[Records excerpted from a collection]
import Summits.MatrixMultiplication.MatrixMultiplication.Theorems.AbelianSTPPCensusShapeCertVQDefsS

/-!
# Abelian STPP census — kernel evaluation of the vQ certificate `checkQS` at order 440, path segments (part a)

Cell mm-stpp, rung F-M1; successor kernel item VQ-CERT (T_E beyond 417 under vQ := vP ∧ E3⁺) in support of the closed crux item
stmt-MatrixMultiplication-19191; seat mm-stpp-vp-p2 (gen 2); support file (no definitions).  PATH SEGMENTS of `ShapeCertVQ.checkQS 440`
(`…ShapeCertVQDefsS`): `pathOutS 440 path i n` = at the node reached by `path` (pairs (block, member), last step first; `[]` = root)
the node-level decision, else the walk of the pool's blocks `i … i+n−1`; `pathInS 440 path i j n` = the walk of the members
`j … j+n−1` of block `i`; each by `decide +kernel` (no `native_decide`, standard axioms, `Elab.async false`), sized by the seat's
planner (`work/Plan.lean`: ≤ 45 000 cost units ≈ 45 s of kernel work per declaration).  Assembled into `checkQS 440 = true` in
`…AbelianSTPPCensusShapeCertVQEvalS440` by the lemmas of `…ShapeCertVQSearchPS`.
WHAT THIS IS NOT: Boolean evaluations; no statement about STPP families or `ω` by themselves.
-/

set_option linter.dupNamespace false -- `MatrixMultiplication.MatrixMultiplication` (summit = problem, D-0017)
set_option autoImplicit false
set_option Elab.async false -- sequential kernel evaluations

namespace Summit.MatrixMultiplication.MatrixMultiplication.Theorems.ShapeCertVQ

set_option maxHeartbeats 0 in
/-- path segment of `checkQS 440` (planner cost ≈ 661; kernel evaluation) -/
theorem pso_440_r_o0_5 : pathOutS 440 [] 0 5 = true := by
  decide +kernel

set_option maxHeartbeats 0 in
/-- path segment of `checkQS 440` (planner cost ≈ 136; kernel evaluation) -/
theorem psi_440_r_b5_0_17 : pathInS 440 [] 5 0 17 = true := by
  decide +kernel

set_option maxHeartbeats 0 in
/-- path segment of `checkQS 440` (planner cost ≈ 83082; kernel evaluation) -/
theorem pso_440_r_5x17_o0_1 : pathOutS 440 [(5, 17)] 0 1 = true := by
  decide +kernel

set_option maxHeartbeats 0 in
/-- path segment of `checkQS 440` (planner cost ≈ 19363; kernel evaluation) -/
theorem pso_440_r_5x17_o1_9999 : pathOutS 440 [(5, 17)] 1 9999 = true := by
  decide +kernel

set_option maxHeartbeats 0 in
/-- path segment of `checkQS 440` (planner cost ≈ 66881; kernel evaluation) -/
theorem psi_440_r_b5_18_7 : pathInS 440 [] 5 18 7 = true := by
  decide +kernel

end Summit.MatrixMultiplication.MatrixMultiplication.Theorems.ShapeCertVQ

---

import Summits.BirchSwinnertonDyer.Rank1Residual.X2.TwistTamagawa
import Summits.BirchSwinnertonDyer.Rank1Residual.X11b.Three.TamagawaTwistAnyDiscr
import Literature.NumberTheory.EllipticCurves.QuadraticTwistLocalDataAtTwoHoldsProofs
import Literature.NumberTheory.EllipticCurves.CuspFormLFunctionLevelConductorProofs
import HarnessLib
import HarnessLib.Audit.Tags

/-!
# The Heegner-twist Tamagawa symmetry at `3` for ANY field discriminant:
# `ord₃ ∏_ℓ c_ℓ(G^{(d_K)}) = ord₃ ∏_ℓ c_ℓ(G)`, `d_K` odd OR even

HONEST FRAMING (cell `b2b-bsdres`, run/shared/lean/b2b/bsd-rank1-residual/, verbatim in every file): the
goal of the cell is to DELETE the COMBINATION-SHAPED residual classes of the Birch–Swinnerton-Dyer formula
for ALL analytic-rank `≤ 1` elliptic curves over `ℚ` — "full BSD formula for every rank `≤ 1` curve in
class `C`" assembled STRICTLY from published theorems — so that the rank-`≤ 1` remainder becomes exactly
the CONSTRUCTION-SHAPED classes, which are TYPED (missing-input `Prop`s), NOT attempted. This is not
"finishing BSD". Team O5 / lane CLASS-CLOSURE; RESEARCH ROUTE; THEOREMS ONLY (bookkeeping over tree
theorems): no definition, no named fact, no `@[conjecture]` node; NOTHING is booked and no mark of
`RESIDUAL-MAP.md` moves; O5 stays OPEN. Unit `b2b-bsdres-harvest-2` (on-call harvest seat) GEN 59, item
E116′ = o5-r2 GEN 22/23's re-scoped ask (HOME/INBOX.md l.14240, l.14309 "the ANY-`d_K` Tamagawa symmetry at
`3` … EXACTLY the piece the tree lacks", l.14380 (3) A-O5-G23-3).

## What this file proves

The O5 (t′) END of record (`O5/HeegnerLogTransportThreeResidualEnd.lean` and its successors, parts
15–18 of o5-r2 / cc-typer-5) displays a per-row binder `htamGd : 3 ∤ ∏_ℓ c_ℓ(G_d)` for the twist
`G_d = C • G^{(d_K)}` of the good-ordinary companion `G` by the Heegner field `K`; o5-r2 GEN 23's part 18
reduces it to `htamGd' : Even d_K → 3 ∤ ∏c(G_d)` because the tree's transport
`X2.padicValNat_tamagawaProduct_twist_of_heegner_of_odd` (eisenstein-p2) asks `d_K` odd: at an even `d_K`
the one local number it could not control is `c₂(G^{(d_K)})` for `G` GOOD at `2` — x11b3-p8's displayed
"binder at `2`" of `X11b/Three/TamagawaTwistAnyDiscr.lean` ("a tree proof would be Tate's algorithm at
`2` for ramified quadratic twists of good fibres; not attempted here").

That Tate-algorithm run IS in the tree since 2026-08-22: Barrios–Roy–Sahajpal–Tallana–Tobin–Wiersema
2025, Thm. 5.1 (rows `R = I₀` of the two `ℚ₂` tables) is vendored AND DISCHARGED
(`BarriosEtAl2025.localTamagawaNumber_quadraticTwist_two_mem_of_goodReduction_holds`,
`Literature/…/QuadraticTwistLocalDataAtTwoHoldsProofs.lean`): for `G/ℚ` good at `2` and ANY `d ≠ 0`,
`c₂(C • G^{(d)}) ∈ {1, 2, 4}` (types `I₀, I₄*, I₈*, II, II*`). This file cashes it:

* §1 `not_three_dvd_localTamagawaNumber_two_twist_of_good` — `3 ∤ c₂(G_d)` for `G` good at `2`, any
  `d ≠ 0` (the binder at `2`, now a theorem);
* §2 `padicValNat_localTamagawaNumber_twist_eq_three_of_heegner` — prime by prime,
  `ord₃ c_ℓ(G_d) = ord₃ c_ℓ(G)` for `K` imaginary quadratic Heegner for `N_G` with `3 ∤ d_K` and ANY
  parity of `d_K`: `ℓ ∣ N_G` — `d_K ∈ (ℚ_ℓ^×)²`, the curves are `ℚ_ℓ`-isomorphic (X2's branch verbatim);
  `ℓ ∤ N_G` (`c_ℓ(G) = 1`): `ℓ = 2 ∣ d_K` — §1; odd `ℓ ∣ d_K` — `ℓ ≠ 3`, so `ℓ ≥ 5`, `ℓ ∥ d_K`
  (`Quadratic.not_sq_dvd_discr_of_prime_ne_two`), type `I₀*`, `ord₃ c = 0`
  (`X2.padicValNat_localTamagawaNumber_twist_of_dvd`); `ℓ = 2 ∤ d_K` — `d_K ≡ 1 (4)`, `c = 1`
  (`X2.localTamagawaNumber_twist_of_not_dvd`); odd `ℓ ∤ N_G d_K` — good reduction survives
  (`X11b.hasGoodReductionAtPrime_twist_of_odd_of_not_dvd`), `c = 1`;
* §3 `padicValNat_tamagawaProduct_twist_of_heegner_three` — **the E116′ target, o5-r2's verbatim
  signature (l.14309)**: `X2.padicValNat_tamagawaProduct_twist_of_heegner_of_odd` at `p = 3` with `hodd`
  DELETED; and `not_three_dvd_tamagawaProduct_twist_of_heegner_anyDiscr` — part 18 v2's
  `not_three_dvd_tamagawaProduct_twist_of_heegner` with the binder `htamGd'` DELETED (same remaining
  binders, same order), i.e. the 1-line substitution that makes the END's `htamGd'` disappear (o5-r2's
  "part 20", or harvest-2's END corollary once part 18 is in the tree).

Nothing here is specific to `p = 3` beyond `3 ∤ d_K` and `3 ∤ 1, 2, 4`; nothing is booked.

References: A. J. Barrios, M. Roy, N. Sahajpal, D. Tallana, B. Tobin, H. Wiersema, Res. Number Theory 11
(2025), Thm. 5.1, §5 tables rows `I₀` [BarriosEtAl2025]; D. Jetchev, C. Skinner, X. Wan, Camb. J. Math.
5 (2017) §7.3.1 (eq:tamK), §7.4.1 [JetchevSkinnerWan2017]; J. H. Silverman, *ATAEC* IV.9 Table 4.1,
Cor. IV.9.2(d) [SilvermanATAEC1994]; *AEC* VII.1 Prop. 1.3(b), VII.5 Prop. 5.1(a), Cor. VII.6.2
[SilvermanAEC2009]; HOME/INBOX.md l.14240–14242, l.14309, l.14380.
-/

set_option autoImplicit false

---

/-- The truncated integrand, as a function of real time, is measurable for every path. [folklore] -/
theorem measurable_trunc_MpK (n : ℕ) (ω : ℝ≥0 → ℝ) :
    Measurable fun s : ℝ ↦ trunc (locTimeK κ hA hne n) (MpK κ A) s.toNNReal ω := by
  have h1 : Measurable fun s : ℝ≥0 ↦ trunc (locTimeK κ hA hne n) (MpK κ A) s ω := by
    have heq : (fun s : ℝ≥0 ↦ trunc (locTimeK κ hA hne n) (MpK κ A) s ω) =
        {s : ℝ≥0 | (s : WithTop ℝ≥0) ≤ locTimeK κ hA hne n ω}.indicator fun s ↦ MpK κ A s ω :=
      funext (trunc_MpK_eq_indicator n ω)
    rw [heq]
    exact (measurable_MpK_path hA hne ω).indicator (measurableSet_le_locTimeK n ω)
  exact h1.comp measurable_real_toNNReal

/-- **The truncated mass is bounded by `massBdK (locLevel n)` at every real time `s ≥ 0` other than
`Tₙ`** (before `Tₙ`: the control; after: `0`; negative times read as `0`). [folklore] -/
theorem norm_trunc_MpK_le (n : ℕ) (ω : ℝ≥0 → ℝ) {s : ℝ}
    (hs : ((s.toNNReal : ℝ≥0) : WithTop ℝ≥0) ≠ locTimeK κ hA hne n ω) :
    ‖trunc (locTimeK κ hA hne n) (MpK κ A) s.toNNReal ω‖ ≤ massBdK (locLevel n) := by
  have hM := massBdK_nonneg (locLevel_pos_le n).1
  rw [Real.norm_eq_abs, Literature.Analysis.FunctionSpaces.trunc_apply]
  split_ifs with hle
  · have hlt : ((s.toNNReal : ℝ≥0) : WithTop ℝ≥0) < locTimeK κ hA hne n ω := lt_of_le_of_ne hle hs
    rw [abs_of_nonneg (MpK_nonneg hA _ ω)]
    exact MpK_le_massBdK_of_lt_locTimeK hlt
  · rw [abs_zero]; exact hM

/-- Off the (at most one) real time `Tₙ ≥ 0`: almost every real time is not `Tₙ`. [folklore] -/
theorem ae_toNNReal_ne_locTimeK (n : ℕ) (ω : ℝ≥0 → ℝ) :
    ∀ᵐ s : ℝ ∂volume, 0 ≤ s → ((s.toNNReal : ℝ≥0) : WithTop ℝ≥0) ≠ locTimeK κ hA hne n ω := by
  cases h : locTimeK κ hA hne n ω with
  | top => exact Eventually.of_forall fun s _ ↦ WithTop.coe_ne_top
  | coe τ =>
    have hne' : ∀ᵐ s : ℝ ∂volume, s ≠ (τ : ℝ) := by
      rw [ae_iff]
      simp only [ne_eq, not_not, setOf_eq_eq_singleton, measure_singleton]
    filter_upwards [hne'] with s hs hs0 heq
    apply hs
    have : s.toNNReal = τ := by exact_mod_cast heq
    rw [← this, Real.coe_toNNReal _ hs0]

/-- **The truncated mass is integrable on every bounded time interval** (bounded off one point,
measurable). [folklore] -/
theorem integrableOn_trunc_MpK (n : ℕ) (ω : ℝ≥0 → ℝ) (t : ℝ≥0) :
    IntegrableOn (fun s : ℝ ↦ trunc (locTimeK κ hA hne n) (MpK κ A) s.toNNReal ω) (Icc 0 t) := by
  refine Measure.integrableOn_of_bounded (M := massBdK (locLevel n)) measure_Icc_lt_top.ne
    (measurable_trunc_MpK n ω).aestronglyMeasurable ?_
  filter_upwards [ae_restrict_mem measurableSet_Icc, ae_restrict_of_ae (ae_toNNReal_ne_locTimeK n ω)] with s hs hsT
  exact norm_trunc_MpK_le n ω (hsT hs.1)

## Task details
Give back the records above exactly, limited to the lines between the one holding "(measurable_trunc_MpK n ω).aestronglyMeasurable" and the one holding "exact norm_trunc_MpK_le n ω (hsT hs.1)", inclusive.

## Your solution
    (measurable_trunc_MpK n ω).aestronglyMeasurable ?_
  filter_upwards [ae_restrict_mem measurableSet_Icc, ae_restrict_of_ae (ae_toNNReal_ne_locTimeK n ω)] with s hs hsT
  exact norm_trunc_MpK_le n ω (hsT hs.1)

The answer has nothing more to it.